El placer más pasajero que acompaña al otoño es, sin duda, el Melocotón de Calanda. Regulado bajo Denominación de Origen Protegida (DOP), tiene la reputación de ser el mejor del país. La naturaleza, para que saboreemos cada fruto como es debido, ha decretado una campaña enojosamente corta, que abarca desde finales de agosto a primeros de noviembre. Prácticamente dos meses para disfrutar de cada bocado.
¿Qué hace de esta fruta un producto gourmet de calidad exclusiva? La variedad se reconoce por su gran tamaño, que le confiere vistosidad, y una tonalidad inédita que oscila entre el color crema y el amarillo pajizo. En boca se aprecia una textura carnosa, un gusto muy dulce y un aroma de lo más evocador, que lo hace sumamente reconocible. El proceso de producción es exigente hasta el extremo. En primer lugar, se realiza un doble aclareo, una criba que elimina un alto porcentaje (70% del producto). Gracias a este sacrificio obsesivo, “los árboles tienen más fuerza y los melocotones pueden crecer más”. La segunda etapa añade al cultivo un aire inconfundible, pues cada melocotón se embolsa, uno a uno, para protegerlo de agentes externos y efectos de productos fitosanitarios. El proceso suele hacerse en julio y a mano, con todo el mimo del mundo, para cosechar un fruto que no tiene rival.

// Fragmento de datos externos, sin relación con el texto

import Summits.NavierStokesRegularity.NavierStokesRegularity.Theorems.QuarterLogPincerCubeBridgeTools
import Summits.NavierStokesRegularity.NavierStokesRegularity.Theorems.TypeICertificateLadderTargetStrainCubeRung
import Summits.NavierStokesRegularity.NavierStokesRegularity.Theses.QuarterLogPincer
import HarnessLib

/-!
# `QuarterLogPincer.CubeBridge` (item stmt-NavierStokesRegularity-24078): a Type-I quantitative ESS
# bound with `log F_M(A) = o(A³)` forces the super-logarithmic `L³` CUBE at every Type-I blow-up

**Statement (the route decl, verbatim).** `CubeBridge := TypeIQuantSubcubicExp → SuperlogCubeRate`:
if, for every `M`, Tao's quantitative velocity bound in Tao's class (`ν = 1`, all `H^k` norms of the
slices bounded on `[0,T]`) holds in the VIRTUAL TYPE-I sub-class `|u(t,x)| ≤ M (T+τ−t)^{-1/2}`
(`τ > 0`) with a size function `F = F_M` that is SUB-CUBIC-EXPONENTIAL (`F(A) ≤ e^{εA³}` for
`A ≥ A₀(ε)`, every `ε > 0`; `‖u(t)‖₃ ≤ A` on `[0,T]`, `A ≥ 2` ⇒ `|u(t,x)| ≤ F(A) t^{-1/2}`), then
every classical Leray–Hopf solution from a rapidly decaying datum with NO smooth extension past `T`
and the velocity Type-I rate (`IsTypeIBlowup u T`) beats every envelope `C₁ + C₂ log(T/(T−t))`
in the `L³` CUBE `‖u(t)‖₃³` at some `t < T`.

PROOF (the route's two-layer plan, child `CubeBridge`; template = the landed
`Theorems.QuantBridge.quantBridge_proof`, with `A` replaced by the cube and the NEW virtual Type-I
input; tools in `QuarterLogPincerCubeBridgeTools.lean`). Suppose `‖u(t)‖₃³ ≤ C₁ + C₂ log(T/(T−t))`
on `[0,T)`.
* `CubeBridge.typeI_envelope` (tools): ONE constant `M_u` with `|u(t,x)| ≤ M_u (T−t)^{-1/2}` on
  all of `[0,T)` (eventual Type-I rate + Tao-class sup bound on the early slab).
* `CubeBridge.norm_le_of_typeI_velocity_bound` (tools): the viscosity rescaling transports the
  clause to viscosity `ν` on `[0,t]`, the Type-I constant becoming `M = M_u/√ν` UNIFORMLY in `t`
  (`τ = T − t`), so `F = F_M` is chosen once.
* `eventually_rate_le`: on `[0,t]` the cube history is `≤ Y := |C₁| + |C₂| log(T/(T−t))`, so with
  `A := S^{1/3}`, `S := 8 + |A₀|³ + ν⁻³Y` (`A ≥ 2`, `A ≥ A₀`, `‖u(s)‖₃ ≤ νA` as `Y ≤ (νA)³`) and
  `ε := ν³/(4(|C₂|+1))` (`εν⁻³|C₂| ≤ 1/4`): `F(A) ≤ e^{εA³} = e^{εS} ≤ e^{E₀}(T/(T−t))^{1/4}`, whence
  `√(T−t)|u(t,x)| ≤ M₀ (T−t)^{1/4} → 0`, in particular `≤ √ν` near `T`.
* `cubeBridge_proof`: the in-tree Leray-rate rung
  `DepletionLadder.StrainCube.hasSmoothExtensionPast_of_rate_lt` (constant `1`, `(√3+√6)/9 < 1`)
  produces a smooth extension past `T` — contradiction.

HONEST FRAMING: a conditional bridge between two OPEN statements of route `QuarterLogPincer`
(`TypeIQuantSubcubicExp`, stmt-24077, the `o_M(A³)` improvement of Barker–Prange 2021 Prop. 2 —
ON the DSS wall; `SuperlogCubeRate`, stmt-23934); nothing here asserts either, and Navier–Stokes
regularity is NOT proved or claimed. References: Tao, arXiv:1908.04958 Thm 1.2 (shape of the
velocity clause); Tao 2013 footnote 3 (viscosity rescaling); Leray 1934 (the rate); Barker–Prange,
CMP 385 (2021) (the Type-I quantitative class). [folklore]
-/

noncomputable section

open Set Filter Topology MeasureTheory Function
open scoped ENNReal NNReal
open Literature.Analysis Literature.Analysis.FluidPDE

namespace Summit.NavierStokesRegularity.NavierStokesRegularity.Theorems

-- the problem directory repeats the summit name (`NavierStokesRegularity/NavierStokesRegularity`)
set_option linter.dupNamespace false

namespace CubeBridge

/-! ### Step 3: the dimensionless rate tends to zero -/

/-- **Log-bounded `L³` CUBE history + virtual Type-I envelope + sub-cubic-exponential Type-I Tao
function ⇒ the dimensionless rate tends to zero.** Under the virtual-Type-I velocity clause (constant
`M`) with `F(A) ≤ e^{εA³}` for `A ≥ A₀(ε)`, a classical Leray–Hopf solution on `[0,T)` from a rapidly
decaying datum with `|u(t,x)| ≤ √ν·M·(T−t)^{-1/2}` and `‖u(t)‖₃³ ≤ C₁ + C₂ log(T/(T−t))` on `[0,T)`
satisfies, for `t < T` close to `T`, `√(T−t)‖u(t,x)‖ ≤ √ν` for all `x` (indeed
`≤ M₀ (T−t)^{1/4}`): with `A = S^{1/3}`, `S = 8 + |A₀|³ + ν⁻³(|C₁| + |C₂| log(T/(T−t)))` and
`ε = ν³/(4(|C₂|+1))`, `F(A) ≤ e^{εS} ≤ e^{E₀}(T/(T−t))^{1/4}`. [folklore] -/
theorem eventually_rate_le {F : ℝ → ℝ} {M : ℝ}
    (hsub : ∀ ε : ℝ, 0 < ε → ∃ A₀ : ℝ, ∀ A : ℝ, A₀ ≤ A → F A ≤ Real.exp (ε * A ^ 3))
    (hTao : ∀ (T τ A : ℝ) (u : ℝ → EuclideanSpace ℝ (Fin 3) → EuclideanSpace ℝ (Fin 3))
      (p : ℝ → EuclideanSpace ℝ (Fin 3) → ℝ),
      (IsClassicalNSSolutionOn (Icc 0 T) 1 0 u p ∧
        ∀ n : ℕ, ∃ C : ℝ≥0, ∀ t ∈ Icc 0 T, eLpNorm (iteratedFDeriv ℝ n (u t)) 2 volume ≤ C) →
      0 < τ →
      (∀ t ∈ Icc 0 T, ∀ x : EuclideanSpace ℝ (Fin 3), ‖u t x‖ ≤ M * (T + τ - t) ^ (-(1 / 2 : ℝ))) →
      (∀ t ∈ Icc 0 T, eLpNorm (u t) 3 volume ≤ ENNReal.ofReal A) → 2 ≤ A →
      ∀ t ∈ Ioc 0 T, ∀ x : EuclideanSpace ℝ (Fin 3), ‖u t x‖ ≤ F A * t ^ (-(1 / 2 : ℝ)))
    {ν T : ℝ} (hν : 0 < ν) (hT : 0 < T)
    {u : ℝ → EuclideanSpace ℝ (Fin 3) → EuclideanSpace ℝ (Fin 3)}
    {p : ℝ → EuclideanSpace ℝ (Fin 3) → ℝ} (hcl : IsClassicalNSSolutionOn (Ico 0 T) ν 0 u p)
    (hLH : IsLerayHopfOn T ν 0 (u 0) u) (hdec : HasRapidSpatialDecay (u 0))
    (hMu : ∀ t ∈ Ico 0 T, ∀ x : EuclideanSpace ℝ (Fin 3),
      ‖u t x‖ ≤ Real.sqrt ν * M * (T - t) ^ (-(1 / 2 : ℝ)))
    {C₁ C₂ : ℝ}
    (hlog : ∀ t ∈ Ico 0 T, eLpNorm (u t) 3 volume ^ (3 : ℕ) ≤
      ENNReal.ofReal (C₁ + C₂ * Real.log (T / (T - t)))) :
    ∀ᶠ t in 𝓝[<] T, ∀ x, Real.sqrt (T - t) * ‖u t x‖ ≤ 1 * Real.sqrt ν := by
  -- ### constants
  have hν' : 0 ≤ ν⁻¹ := inv_nonneg.2 hν.le
  have hν0 : ν ≠ 0 := hν.ne'
  set ε : ℝ := ν ^ 3 / (4 * (|C₂| + 1)) with hε
  have hC₂1 : 0 < |C₂| + 1 := by positivity
  have hε0 : 0 < ε := by positivity
  have hεC : ε * ν⁻¹ ^ 3 * |C₂| ≤ 1 / 4 := by
    have h1 : ε * ν⁻¹ ^ 3 * |C₂| = |C₂| / (4 * (|C₂| + 1)) := by
      rw [hε]
      field_simp
    rw [h1, div_le_iff₀ (by positivity)]
    nlinarith [abs_nonneg C₂]
  obtain ⟨A₀, hA₀⟩ := hsub ε hε0
  set E₀ : ℝ := ε * (8 + |A₀| ^ 3 + ν⁻¹ ^ 3 * |C₁|) with hE₀
  set M₀ : ℝ := ν * Real.exp E₀ * (ν * (T / 2)) ^ (-(1 / 2 : ℝ)) * T ^ (1 / 4 : ℝ) with hM₀
  have hM₀0 : 0 < M₀ := by positivity
  set δ : ℝ := (Real.sqrt ν / M₀) ^ (4 : ℕ) with hδ
  have hδ0 : 0 < δ := by positivity
  set η : ℝ := min (T / 2) δ with hη
  have hη0 : 0 < η := lt_min (by positivity) hδ0
  have hηT : η ≤ T / 2 := min_le_left _ _
  have hηδ : η ≤ δ := min_le_right _ _
  -- ### the bound on `(T - η, T)`
  filter_upwards [Ioo_mem_nhdsLT (show T - η < T by linarith)] with t ht
  intro x
  rw [one_mul]
  have ht0 : 0 < t := by linarith [ht.1]
  have htT2 : T / 2 ≤ t := by linarith [ht.1]
  have htT : t < T := ht.2
  have hTt : 0 < T - t := sub_pos.2 htT
  have hTtδ : T - t ≤ δ := by linarith [ht.1]
  set L : ℝ := Real.log (T / (T - t)) with hL
  have hL0 : 0 ≤ L := Real.log_nonneg ((one_le_div hTt).2 (by linarith))
  -- Tao-class cover of `[0, t]`
  obtain ⟨q, hclq, hHk, -, -⟩ := RungReynoldsOne.stub_taoCover hν hT hcl hLH hdec (T' := t) ⟨ht0, htT⟩
  -- the size parameter `A = S^{1/3}`
  set Y : ℝ := |C₁| + |C₂| * L with hY
  have hY0 : 0 ≤ Y := by positivity
  set S : ℝ := 8 + |A₀| ^ 3 + ν⁻¹ ^ 3 * Y with hS
  have hS0 : 0 ≤ S := by positivity
  set A : ℝ := S ^ (1 / 3 : ℝ) with hA
  have hA0 : 0 ≤ A := Real.rpow_nonneg hS0 _
  have hA3 : A ^ 3 = S := by
    rw [hA, ← Real.rpow_natCast, ← Real.rpow_mul hS0]
    norm_num
  have hA2 : 2 ≤ A := by
    refine le_of_pow_le_pow_left₀ (n := 3) (by norm_num) hA0 ?_
    rw [hA3, hS]
    have : 0 ≤ |A₀| ^ 3 + ν⁻¹ ^ 3 * Y := by positivity
    linarith
  have hA₀A : A₀ ≤ A := by
    refine (le_abs_self A₀).trans (le_of_pow_le_pow_left₀ (n := 3) (by norm_num) hA0 ?_)
    rw [hA3, hS]
    have : 0 ≤ ν⁻¹ ^ 3 * Y := by positivity
    linarith
  have hνA : 0 ≤ ν * A := by positivity
  -- the `L³` bound on `[0, t]`: `‖u(τ)‖₃ ≤ νA` since `‖u(τ)‖₃³ ≤ Y ≤ (νA)³`
  have hYνA : Y ≤ (ν * A) ^ 3 := by
    rw [mul_pow, hA3, hS]
    have h8 : 0 ≤ ν ^ 3 * (8 + |A₀| ^ 3) := by positivity
    have hid : ν ^ 3 * (ν⁻¹ ^ 3 * Y) = Y := by field_simp
    nlinarith
  have hNb : ∀ τ ∈ Icc 0 t, eLpNorm (u τ) 3 volume ≤ ENNReal.ofReal (ν * A) := by
    intro τ hτ
    have hTτ : 0 < T - τ := by linarith [hτ.2]
    have hLτ0 : 0 ≤ Real.log (T / (T - τ)) :=
      Real.log_nonneg ((one_le_div hTτ).2 (by linarith [hτ.1]))
    have hLτ : Real.log (T / (T - τ)) ≤ L :=
      Real.log_le_log (div_pos hT hTτ) (div_le_div_of_nonneg_left hT.le hTt (by linarith [hτ.2]))
    have hcube : eLpNorm (u τ) 3 volume ^ (3 : ℕ) ≤ ENNReal.ofReal (ν * A) ^ (3 : ℕ) := by
      refine (hlog τ ⟨hτ.1, hτ.2.trans_lt htT⟩).trans ?_
      rw [← ENNReal.ofReal_pow hνA]
      refine ENNReal.ofReal_le_ofReal (le_trans ?_ hYνA)
      calc C₁ + C₂ * Real.log (T / (T - τ))
          ≤ |C₁| + |C₂| * Real.log (T / (T - τ)) := by
            refine add_le_add (le_abs_self _) ?_
            calc C₂ * Real.log (T / (T - τ)) ≤ |C₂ * Real.log (T / (T - τ))| := le_abs_self _
              _ = |C₂| * Real.log (T / (T - τ)) := by rw [abs_mul, abs_of_nonneg hLτ0]
        _ ≤ |C₁| + |C₂| * L := by gcongr
    exact (ENNReal.pow_le_pow_left_iff (by norm_num)).1 hcube
  -- the virtual Type-I bound on `[0, t]` with `τ = T - t`
  have hMslab : ∀ s ∈ Icc 0 t, ∀ x : EuclideanSpace ℝ (Fin 3),
      ‖u s x‖ ≤ Real.sqrt ν * M * (t + (T - t) - s) ^ (-(1 / 2 : ℝ)) := by
    intro s hs y
    rw [add_sub_cancel]
    exact hMu s ⟨hs.1, hs.2.trans_lt htT⟩ y
  -- the velocity clause at viscosity `ν`, read at time `t`
  have hvel := norm_le_of_typeI_velocity_bound hTao hν ht0 hTt hA2 hclq hHk hMslab hNb
    t ⟨ht0, le_rfl⟩ x
  have hFA : F A ≤ Real.exp (ε * A ^ 3) := hA₀ A hA₀A
  have hεA : ε * A ^ 3 ≤ E₀ + L / 4 := by
    calc ε * A ^ 3 = E₀ + (ε * ν⁻¹ ^ 3 * |C₂|) * L := by rw [hA3, hS, hY, hE₀]; ring
      _ ≤ E₀ + (1 / 4) * L := by gcongr
      _ = E₀ + L / 4 := by ring
  have hexpA : Real.exp (ε * A ^ 3) ≤ Real.exp E₀ * (T / (T - t)) ^ (1 / 4 : ℝ) := by
    calc Real.exp (ε * A ^ 3) ≤ Real.exp (E₀ + L / 4) := Real.exp_le_exp.2 hεA
      _ = Real.exp E₀ * Real.exp (L / 4) := Real.exp_add _ _
      _ = Real.exp E₀ * (T / (T - t)) ^ (1 / 4 : ℝ) := by
          rw [Real.rpow_def_of_pos (div_pos hT hTt), hL]
          congr 2
          ring
  have hFle : F A ≤ Real.exp E₀ * (T / (T - t)) ^ (1 / 4 : ℝ) := hFA.trans hexpA
  -- the pointwise bound at time `t`
  have hrt : 0 ≤ (ν * t) ^ (-(1 / 2 : ℝ)) := Real.rpow_nonneg (by positivity) _
  have hrt' : (ν * t) ^ (-(1 / 2 : ℝ)) ≤ (ν * (T / 2)) ^ (-(1 / 2 : ℝ)) :=
    Real.rpow_le_rpow_of_nonpos (by positivity) (by nlinarith) (by norm_num)
  have hu : ‖u t x‖ ≤ ν * (Real.exp E₀ * (T / (T - t)) ^ (1 / 4 : ℝ)) *
      (ν * (T / 2)) ^ (-(1 / 2 : ℝ)) := by
    calc ‖u t x‖ ≤ ν * F A * (ν * t) ^ (-(1 / 2 : ℝ)) := hvel
      _ ≤ ν * (Real.exp E₀ * (T / (T - t)) ^ (1 / 4 : ℝ)) * (ν * t) ^ (-(1 / 2 : ℝ)) := by
          gcongr
      _ ≤ ν * (Real.exp E₀ * (T / (T - t)) ^ (1 / 4 : ℝ)) * (ν * (T / 2)) ^ (-(1 / 2 : ℝ)) := by
          gcongr
  -- `√(T−t) (T/(T−t))^{1/4} = T^{1/4} (T−t)^{1/4}`
  have hsplit : Real.sqrt (T - t) * (T / (T - t)) ^ (1 / 4 : ℝ) =
      T ^ (1 / 4 : ℝ) * (T - t) ^ (1 / 4 : ℝ) := by
    have h14 : 0 < (T - t) ^ (1 / 4 : ℝ) := Real.rpow_pos_of_pos hTt _
    rw [Real.div_rpow hT.le hTt.le, Real.sqrt_eq_rpow,
      show (T - t) ^ (1 / 2 : ℝ) = (T - t) ^ (1 / 4 : ℝ) * (T - t) ^ (1 / 4 : ℝ) by
        rw [← Real.rpow_add hTt]; norm_num]
    field_simp
  -- `(T−t)^{1/4} ≤ √ν / M₀`
  have hquart : (T - t) ^ (1 / 4 : ℝ) ≤ Real.sqrt ν / M₀ := by
    calc (T - t) ^ (1 / 4 : ℝ) ≤ δ ^ (1 / 4 : ℝ) := Real.rpow_le_rpow hTt.le hTtδ (by norm_num)
      _ = Real.sqrt ν / M₀ := by
          rw [hδ, ← Real.rpow_natCast, ← Real.rpow_mul (by positivity)]
          norm_num
  -- assemble
  calc Real.sqrt (T - t) * ‖u t x‖
      ≤ Real.sqrt (T - t) * (ν * (Real.exp E₀ * (T / (T - t)) ^ (1 / 4 : ℝ)) *
          (ν * (T / 2)) ^ (-(1 / 2 : ℝ))) :=
        mul_le_mul_of_nonneg_left hu (Real.sqrt_nonneg _)
    _ = M₀ * (T - t) ^ (1 / 4 : ℝ) := by
        have : Real.sqrt (T - t) * (ν * (Real.exp E₀ * (T / (T - t)) ^ (1 / 4 : ℝ)) *
            (ν * (T / 2)) ^ (-(1 / 2 : ℝ))) =
            ν * Real.exp E₀ * (ν * (T / 2)) ^ (-(1 / 2 : ℝ)) *
              (Real.sqrt (T - t) * (T / (T - t)) ^ (1 / 4 : ℝ)) := by ring
        rw [this, hsplit, hM₀]
        ring
    _ ≤ M₀ * (Real.sqrt ν / M₀) := mul_le_mul_of_nonneg_left hquart hM₀0.le
    _ = Real.sqrt ν := by field_simp

/-! ### Step 4: the item -/

/-- **Item stmt-NavierStokesRegularity-24078** (`QuarterLogPincer.CubeBridge`):
`TypeIQuantSubcubicExp → SuperlogCubeRate`. By contradiction: the Type-I envelope
(`typeI_envelope`, constant `M_u`) selects the Tao function `F = F_M` with `M = M_u/√ν`; a
log-bounded `L³` cube history and the sub-cubic-exponential virtual-Type-I velocity clause make the
dimensionless rate `√(T−t)‖u(t)‖_∞` eventually `≤ √ν` (`eventually_rate_le`), and the Leray-rate
rung `hasSmoothExtensionPast_of_rate_lt` (constant `1`, `(√3+√6)/9 < 1`) extends the solution past
`T`, against `¬ HasSmoothExtensionPast`. NOT a regularity claim: both sides of the bridge are open
statements of the route. [folklore] -/
theorem cubeBridge_proof :
    Summit.NavierStokesRegularity.NavierStokesRegularity.Theses.QuarterLogPincer.CubeBridge := by
  unfold Summit.NavierStokesRegularity.NavierStokesRegularity.Theses.QuarterLogPincer.CubeBridge
    Summit.NavierStokesRegularity.NavierStokesRegularity.Theses.QuarterLogPincer.TypeIQuantSubcubicExp
    Summit.NavierStokesRegularity.NavierStokesRegularity.Theses.QuarterLogPincer.SuperlogCubeRate
  intro hQ ν T hν hT u p hcl hLH hdec hnext hI C₁ C₂
  by_contra hcon
  have hcon' : ∀ t ∈ Ico 0 T, eLpNorm (u t) 3 volume ^ (3 : ℕ) ≤
      ENNReal.ofReal (C₁ + C₂ * Real.log (T / (T - t))) :=
    fun t ht => not_lt.1 fun hlt => hcon ⟨t, ht, hlt⟩
  -- the global Type-I envelope and the Tao function `F = F_M`, `M = M_u / √ν`
  obtain ⟨Mu, -, hMu⟩ := typeI_envelope hν hT hcl hLH hdec hI
  obtain ⟨F, hsub, hTao⟩ := hQ (Mu / Real.sqrt ν)
  have hsν : Real.sqrt ν ≠ 0 := (Real.sqrt_pos.2 hν).ne'
  have hMu' : ∀ t ∈ Ico 0 T, ∀ x : EuclideanSpace ℝ (Fin 3),
      ‖u t x‖ ≤ Real.sqrt ν * (Mu / Real.sqrt ν) * (T - t) ^ (-(1 / 2 : ℝ)) := by
    intro t ht x
    rw [mul_div_cancel₀ Mu hsν]
    exact hMu t ht x
  have hrate := eventually_rate_le hsub hTao hν hT hcl hLH hdec hMu' hcon'
  have hκ : (Real.sqrt 3 + Real.sqrt 6) / 9 * 1 < 1 := by
    rw [mul_one]
    exact DepletionLadder.StrainCube.depletion_constant_lt_half.trans (by norm_num)
  exact hnext (DepletionLadder.StrainCube.hasSmoothExtensionPast_of_rate_lt hν hT one_pos hκ hcl
    hLH hdec hrate)

end CubeBridge

end Summit.NavierStokesRegularity.NavierStokesRegularity.Theorems

end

Y aquí no queda la cosa. Aún hay que llevar a cabo otra selección, pues solo se comercializan los que cumplen con un calibre de 76 mm, una dureza de 3kg de presión y un dulzor de 12 grados Brix de azúcar, como mínimo. No en vano, Ana Omede reconoce que “es una apuesta por la calidad, no por la cantidad. Al final nos quedamos con un 15 o 20% del producto”. Precisamente por ese carácter excepcional, su distribución se limita a España y a contados países de Europa. El transporte más allá de esas fronteras desvirtuaría su excelencia, echando a perder un trabajo tan riguroso.
La gastronomía española le brinda una reverencia merecida, tanto al natural, como en postres y platos que aprovechan sus propiedades al máximo. Y el resultado compensa, pues cada año son más los que esperan, impacientemente, el momento de su cosecha.
Visitar Alcañiz y toda su tradición sin alojarse en el Parador es una experiencia dolorosamente incompleta. ¿Cómo no empaparse del pasado de este singular edificio? El castillo-convento de los siglos XII-XIII aún conserva la torre del homenaje, el campanario, la sacristía y la parte reconvertida en palacio aragonés. El conjunto se completa con la belleza serena de sus murales góticos, el sepulcro plateresco, la fachada barroca y los paseos por su delicado jardín.
A la hora de reponer fuerzas, es más que recomendable degustar el exquisito jamón de la zona, la trufa negra, el aceite de oliva del Bajo Aragón, el azafrán de Jiloca, los dulces tradicionales… Y como sugerencias más destacadas, las alubias de El Pilar, las borrajas, el ternasco de Aragón, el bacalao a la baturra, el jamón de Teruel y, cómo no, el melocotón de Calanda.